Quand dire ne suffit pas. Pouvoir d’agir discursif et amputation épistémique dans la maladie de Sjögren
Author(s)
Grosjean, Alice
University of Geneva, University of Neuchâtel, Université de Neuchâtel
Date issued
June 2026
Number of pages
249
Abstract
Ce mémoire examine la manière dont les personnes vivant avec la maladie de Sjögren mobilisent la parole dans leur travail de maladie, face à l’invisibilité symptomatique, à la faible intelligibilité sociale de leur expérience et aux contraintes de crédibilité qui traversent les contextes médicaux, sociaux et relationnels. Certaines maladies ne s’imposent pas au regard : elles traversent le corps, organisent le quotidien, limitent l’action et altèrent les relations, sans offrir à autrui des signes immédiatement lisibles. La maladie de Sjögren appartient à ces formes de chronicité dont l’expérience peut être profondément invalidante tout en demeurant largement invisible. Lorsque le corps ne suffit pas à rendre l’état perceptible pour autrui, une part centrale du travail imposé par la chronicité se déplace vers l’activité discursive. La parole devient alors un moyen nécessaire pour dire l’état du corps et agir sur les situations. Mais cette activité discursive se déploie sous contrainte. Dire expose au doute, à la minimisation ou à la psychologisation. Ainsi, la parole est une activité située, adressée et surtout risquée : sa portée dépend des conditions de recevabilité dans lesquelles elle peut se déployer.
Ancré dans la psychologie socioculturelle, le dialogisme bakhtinien, la psychologie discursive et la clinique de l’activité, ce travail propose de penser la parole comme activité médiée et susceptible de développement et non comme simple expression d’un vécu déjà constitué. Il définit le travail discursif comme une composante centrale du travail de maladie chronique : une activité par laquelle les personnes cherchent à mettre en mots et à faire reconnaître une expérience difficile à rendre intelligible. Cette recherche interroge ainsi les conditions dans lesquelles cette activité discursive ouvre ou non un pouvoir d’agir discursif. L’enquête repose sur un dispositif qualitatif en deux entretiens auprès de cinq personnes vivant avec la maladie de Sjögren, incluant une ligne de vie et un schéma corporel comme médiations d’élaboration. L’analyse montre que les pratiques discursives des participantes ne relèvent pas d’un simple effort de communication. Elles forment un travail soutenu, coûteux et dynamique, dans lequel s’articulent trois dimensions interdépendantes : le travail sémiotique, le travail relationnel et le travail de frontière. Les participantes doivent rendre dicible une expérience instable, ajuster leur parole à des interlocuteur·rices diversement réceptif·ves, arbitrer entre exposition et protection, et maintenir une fidélité au vécu tout en répondant aux exigences de recevabilité sociale.

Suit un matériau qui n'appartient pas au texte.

/-- **No finite-range continuous radial kernel on `ℝ³` has Fourier transform vanishing on a lattice plane minus the
origin.**  If `α` is continuous, vanishes on `[L, ∞)`, and `𝓕(α∘‖·‖)(n k₁ + j k₂) = 0` for all `(n, j) ≠ (0, 0)` with
`k₁, k₂ ∈ ℝ³` independent, then `α ≡ 0` on `[0, ∞)` (slice entire of exponential type + radiality + the engine +
Fourier inversion). [folklore] -/
theorem radial_eq_zero_of_fourier_vanish (α : ℝ → ℝ) (L : ℝ) (hα : Continuous α)
    (hL : ∀ r : ℝ, L ≤ r → α r = 0) {k₁ k₂ : E3} (hli : LinearIndependent ℝ ![k₁, k₂])
    (hz : ∀ n j : ℤ, (n, j) ≠ (0, 0) →
      𝓕 (fun v : E3 => (α ‖v‖ : ℂ)) ((n : ℝ) • k₁ + (j : ℝ) • k₂) = 0) :
    ∀ r : ℝ, 0 ≤ r → α r = 0 := by
  obtain ⟨hAc, hAi, hAsupp⟩ := radialKernel_props α L hα hL
  obtain ⟨Φ, hΦd, ⟨B, τ, hB⟩, hΦF⟩ := stub_sliceEntire (fun v : E3 => (α ‖v‖ : ℂ)) L hAi hAsupp
  have hrad := stub_fourierRadial (fun r : ℝ => (α r : ℂ))
  -- zeros of `Φ` at the lattice norms
  have hzΦ : ∀ n j : ℤ, (n, j) ≠ (0, 0) → Φ (‖(n : ℝ) • k₁ + (j : ℝ) • k₂‖ : ℂ) = 0 := by
    intro n j hnj
    rw [hΦF ‖(n : ℝ) • k₁ + (j : ℝ) • k₂‖, hrad _ ((n : ℝ) • k₁ + (j : ℝ) • k₂)
      (norm_smul_single_zero_one (norm_nonneg _))]
    exact hz n j hnj
  have hΦ0 := entire_eq_zero_of_vanish_on_latticeNorms Φ hΦd hB hli hzΦ
  -- `𝓕A ≡ 0`
  have hFA : 𝓕 (fun v : E3 => (α ‖v‖ : ℂ)) = 0 := by
    funext ξ
    rw [hrad ξ (‖ξ‖ • e₀) (by rw [norm_smul_single_zero_one (norm_nonneg _)]), Pi.zero_apply, ← hΦF, hΦ0]
  -- Fourier inversion
  have hinv := hAc.fourierInv_fourier_eq hAi (by rw [hFA]; exact integrable_zero _ _ _)
  rw [hFA] at hinv
  intro r hr
  have hv := congrFun hinv (r • e₀)
  rw [Real.fourierInv_eq'] at hv
  simp only [Pi.zero_apply, smul_zero, integral_zero] at hv
  rw [norm_smul_single_zero_one hr] at hv
  exact_mod_cast hv.symm

/-! ## Crystals: invisibility along an extinction-free reciprocal plane forces the kernel to vanish -/

/-- **No finite-range continuous radial kernel is invisible to a periodic crystal of `ℝ³` along an extinction-free
reciprocal plane.**  Let `P` be ANY periodic configuration of `ℝ³`, `α : ℝ → ℝ` continuous and vanishing on `[L, ∞)`,
with vanishing field `Σ_{y ∈ P} α(dist w y) = 0` at every `w ∈ ℝ³`.  If `k₁, k₂` are independent dual vectors
(`⟪kᵢ, g⟫ ∈ ℤ` for all periods `g`) on whose plane the motif structure factor never vanishes,
`Σ_{x ∈ motif} e^{−2πi⟨x, n k₁ + j k₂⟩} ≠ 0` for `(n, j) ≠ (0, 0)`, then `α ≡ 0` on `[0, ∞)`.  (For a one-point motif the
structure factor is a unimodular exponential and the hypothesis is automatic — `bravais_noInvisibleKernel`; for the
hexagonal close packing it holds on the basal reciprocal plane.) [folklore] -/
theorem noInvisibleKernel_of_structureFactor_ne_zero (P : PeriodicConfiguration 3) (α : ℝ → ℝ) (L : ℝ)
    (hα : Continuous α) (hL : ∀ r : ℝ, L ≤ r → α r = 0)
    (hinv : ∀ w : E3, HasSum (fun y : P.points => α (dist w (y : E3))) 0)
    {k₁ k₂ : E3} (hli : LinearIndependent ℝ ![k₁, k₂])
    (hk₁ : ∀ g ∈ P.lattice, ∃ n : ℤ, ⟪k₁, g⟫ = (n : ℝ)) (hk₂ : ∀ g ∈ P.lattice, ∃ n : ℤ, ⟪k₂, g⟫ = (n : ℝ))
    (hS : ∀ n j : ℤ, (n, j) ≠ (0, 0) →
      (∑ x ∈ P.motif, Complex.exp (↑(-2 * Real.pi * ⟪x, (n : ℝ) • k₁ + (j : ℝ) • k₂⟫) * Complex.I)) ≠ 0) :
    ∀ r : ℝ, 0 ≤ r → α r = 0 := by
  obtain ⟨-, hAi, -⟩ := radialKernel_props α L hα hL
  refine radial_eq_zero_of_fourier_vanish α L hα hL hli fun n j hnj => ?_
  have hdual : ∀ g ∈ P.lattice, ∃ m : ℤ, ⟪(n : ℝ) • k₁ + (j : ℝ) • k₂, g⟫ = (m : ℝ) := by
    intro g hg
    obtain ⟨p, hp⟩ := hk₁ g hg
    obtain ⟨q, hq⟩ := hk₂ g hg
    refine ⟨n * p + j * q, ?_⟩
    rw [inner_add_left, real_inner_smul_left, real_inner_smul_left, hp, hq]
    push_cast
    ring
  have h := stub_braggOfInvisible P α L hL hAi hinv _ hdual
  exact (mul_eq_zero.1 h).resolve_left (hS n j hnj)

Les résultats mettent en évidence que ce travail discursif ne permet pas automatiquement le développement d’un pouvoir d’agir discursif. Lorsqu’il peut s’appuyer sur des médiations tenables, des conditions d’adresse non disqualifiantes et des possibilités de reprise, il permet d’élaborer l’expérience, de la stabiliser, de la partager et parfois de transformer la situation. Mais lorsque ces conditions font défaut, la parole peut rester active, répétée et coûteuse sans ouvrir de nouveaux possibles d’action. Le vécu continue alors de travailler le sujet sans parvenir à se stabiliser comme pensée et expérience partageables ni comme ressource d’action.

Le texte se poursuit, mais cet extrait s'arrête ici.